On 01/08/17 06:30 AM, Potnuri Bharat Teja wrote:
> Hi Logan,
> Today I sent out a patch to address the issue. Please try it.
> "[PATCH 1/1] RDMA/uverbs: Initialize cq_context appropriately"

Thanks, as I mentioned in my other email this fixes the kernel panic on
the T6 but doesn't solve all my problems.

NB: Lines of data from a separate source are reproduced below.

import Summits.Ventures.CertifiedManyBodySolver.Downfold.PinnedPairTPrimeOfKernelCerts
import Summits.Ventures.CertifiedManyBodySolver.Downfold.BoxesLa214V115M2cBoxReadKernelWindowAF
import HarnessLib

/-!
# M2(c) «LSCO x = 1/8» — the LITERAL-FREE KERNEL-PAIR CLOSER of the leaf `La214M2c_StiffnessBoxCeiling` (tier-P endpoint)

Venture CertifiedManyBodySolver; cell `hubbard-obs` / D-0154 (1)(C) COVERAGE; seat `hubbard-cov-la214-box-2` (g2); captain hubbard-cov-la214-plan-1 g2 «GO D»
(hubbard-obs STATUS 2026-08-28T21:19:51Z), spec = hubbard-cov-la214-unc-3 g5's remark 2026-08-28T21:18:10Z (3). The M2(c) station plan (`U = 29/5`, `n₀ = 7/8`,
slab `[171/200, 179/200]`) closes the leaf from TWO `t′`-bundle rows {`Po` on `[−357/740, −3/10]` with the corner word `P = −X₀(−3/10, 29/5)`, `Oi` on
`[−3/10, −1/5]` with the own word `s ↦ −X₀(s, 29/5)`} at the hypothesis-free K-AF kernel windows (`La214M2c_StiffnessBoxCeiling_of_twoBundleRowsWN_kinQ_kernelWindowAF`,
p648777). Each row is a theorem of a PINNED `t′`-PAIR node‴ (p663521 / p665068), and a pair node‴ is — since p669208 — the conclusion of TWO SYNTACTIC window
certificates sharing ONE equation-of-motion word list (`TPrimePinnedPair{Family,}RowWN.of_kernelCerts_sos`). THIS FILE composes the chain ONCE, literal-free:

* `TPrimePinnedPairRowWN.refloor` / `TPrimePinnedPairFamilyRowWN.refloor` — the floor re-key identities (`fl_v ↦ fl_v″`, `β_v ↦ β_v − κ_v′(fl_v − fl_v″)`), public
  twins of the private lemmas of `Certificates/…_station29o5_pinnedPairs.lean` (the law files carry the cap re-key `reprice` only).
* **`La214M2c_StiffnessBoxCeiling_of_kernelPairs`** — DATA: shared letters / dictionaries / origin letters; the `Po` kernel pair {vertex `oA` at `t′ = −357/740`,
  vertex `oB` at `−3/10`; objective `P`; ONE shared `EBo`} and the `Oi` kernel pair {`iA` at `−3/10`, `iB` at `−1/5`; objectives `−X₀(−3/10)`, `−X₀(−1/5)`; ONE shared
  `EBi`}, each vertex = hubbard-obs-p2's `residT` data + its collected normal form `R_v` + ONE decidable inequality `β_v ≤ lowerConst R_v + (μ_v 0 + μ_v 1)(7/16 − ν_v)`
  + the filling slope `sl_v = (μ_v 0 + μ_v 1)/2`; and ROW data `(F_o, L_o, F_i, L_i, c)` under DECIDABLE side conditions only — multipliers `κ ≥ 0`, the kernel
  cross constants `(16211390/10⁷)·(27/148)·(±Δκ_o) ≤ L_o`, `(16211390/10⁷)·(1/10)·(±Δκ_i) ≤ L_i`, the `Po` row INTERIOR kind (`0 < L_o`, `F_o ≤ β‴_oA − (L_o − (β‴_oB −
  β‴_oA))²/(4L_o)`), the `Oi` row VERTEX kind, either end binding (`0 ≤ L_i ≤ |β‴_iB − β‴_iA|`, `F_i ≤ min β‴_iA β‴_iB`; hubbard-cov-la214-unc-3's symmetric form), where `β‴_v = β_v − κ_v(hi − cap_v) − κ_v′(fl_v + 3)` are the bounds
  re-keyed to the K-AF windows (`hi_o = −136960406889/2·10¹¹`, `hi_i = −2686934003/4·10⁹`, floor `−3`), the eight end prices `≤ c` and `4001658052/10¹⁰ ≤ c ≤
  4017332/10⁷` ⟹ `La214M2c_StiffnessBoxCeiling`. PROOF: `…of_kernelCerts_sos` ×2 (p669208) → `reprice` + `refloor` → `bundleWN_interior` (Po) / `bundleWN_vertex`
  (Oi, chord `tPrimeObj_chord_negOddMomentTT`) (p662147 / p662965) → p648777's closer.

EFFECT: once an exporter emits the four vertex data sets (with the hub′/spoke pinning as literally shared `EBo` / `EBi`) and the four `normalize`/`lowerConst` facts are
evaluated in the kernel, the M2(c) leaf is a KERNEL theorem; until then the edition of record stays `…_cQ` (p660755) ⇐ the pair nodes‴ p663521 / p665068. Instantiated
here by NO certificate of record. NOT addressed: SU(2)-Ward rows (no `[S^±, ·]` slot; hubbard-obs-p2 SCOPE NOTE 2026-08-28T20:09:51Z).
HONEST FRAMING: conditional-closer plumbing for a CONTROL / CALIBRATION one-sided stiffness-scale box ceiling (wording (xx1)) at a doped station of a downfolded,
screening-grade one-band box; no certificate evaluated, no node discharged, no number of record / tier / hold / box word changes; «closed modulo …» ≠ `proved`; a
ceiling never speaks to the presence of superconductivity or to `ρ_s = 0`; no `T_c` / phase sentence; nothing about La₁.₈₇₅Sr₀.₁₂₅CuO₄ samples; no item, rung leaf
(M2(c) has no route) or summit statement is proved here. Zero compute.

References: J. Wang et al., PRX 14 (2024) 031006, §III [cite: WangEtAl2024, §III]; C. Jansson, D. Chaykin, C. Keil, SIAM J. Numer. Anal. 46 (2008) 180, §3
[cite: JanssonChaykinKeil2008, §3]; S. Boyd, L. Vandenberghe, *Convex Optimization* (2004) §5.9 [cite: BoydVandenberghe2004, §5.9]; T. Koma, H. Tasaki,
J. Stat. Phys. 76 (1994) 745, §1 [cite: KomaTasaki1994, §1].
-/

noncomputable section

You can add a

Tested-by: Logan Gunthorpe <[email protected]>

Logan

2017-08-01 19:29:25

by Jason Gunthorpe

[permalink] [raw]
Subject: Re: BUG: NULL pointer dereference at ib_uverbs_comp_handler+0x20

On Tue, Aug 01, 2017 at 12:32:57PM -0600, Logan Gunthorpe wrote:
> Couldn't create rdma QP - Invalid argument
> Unable to create QP.
> Failed to create QP.

Failing to create a QP makes me wonder if you have have this patch?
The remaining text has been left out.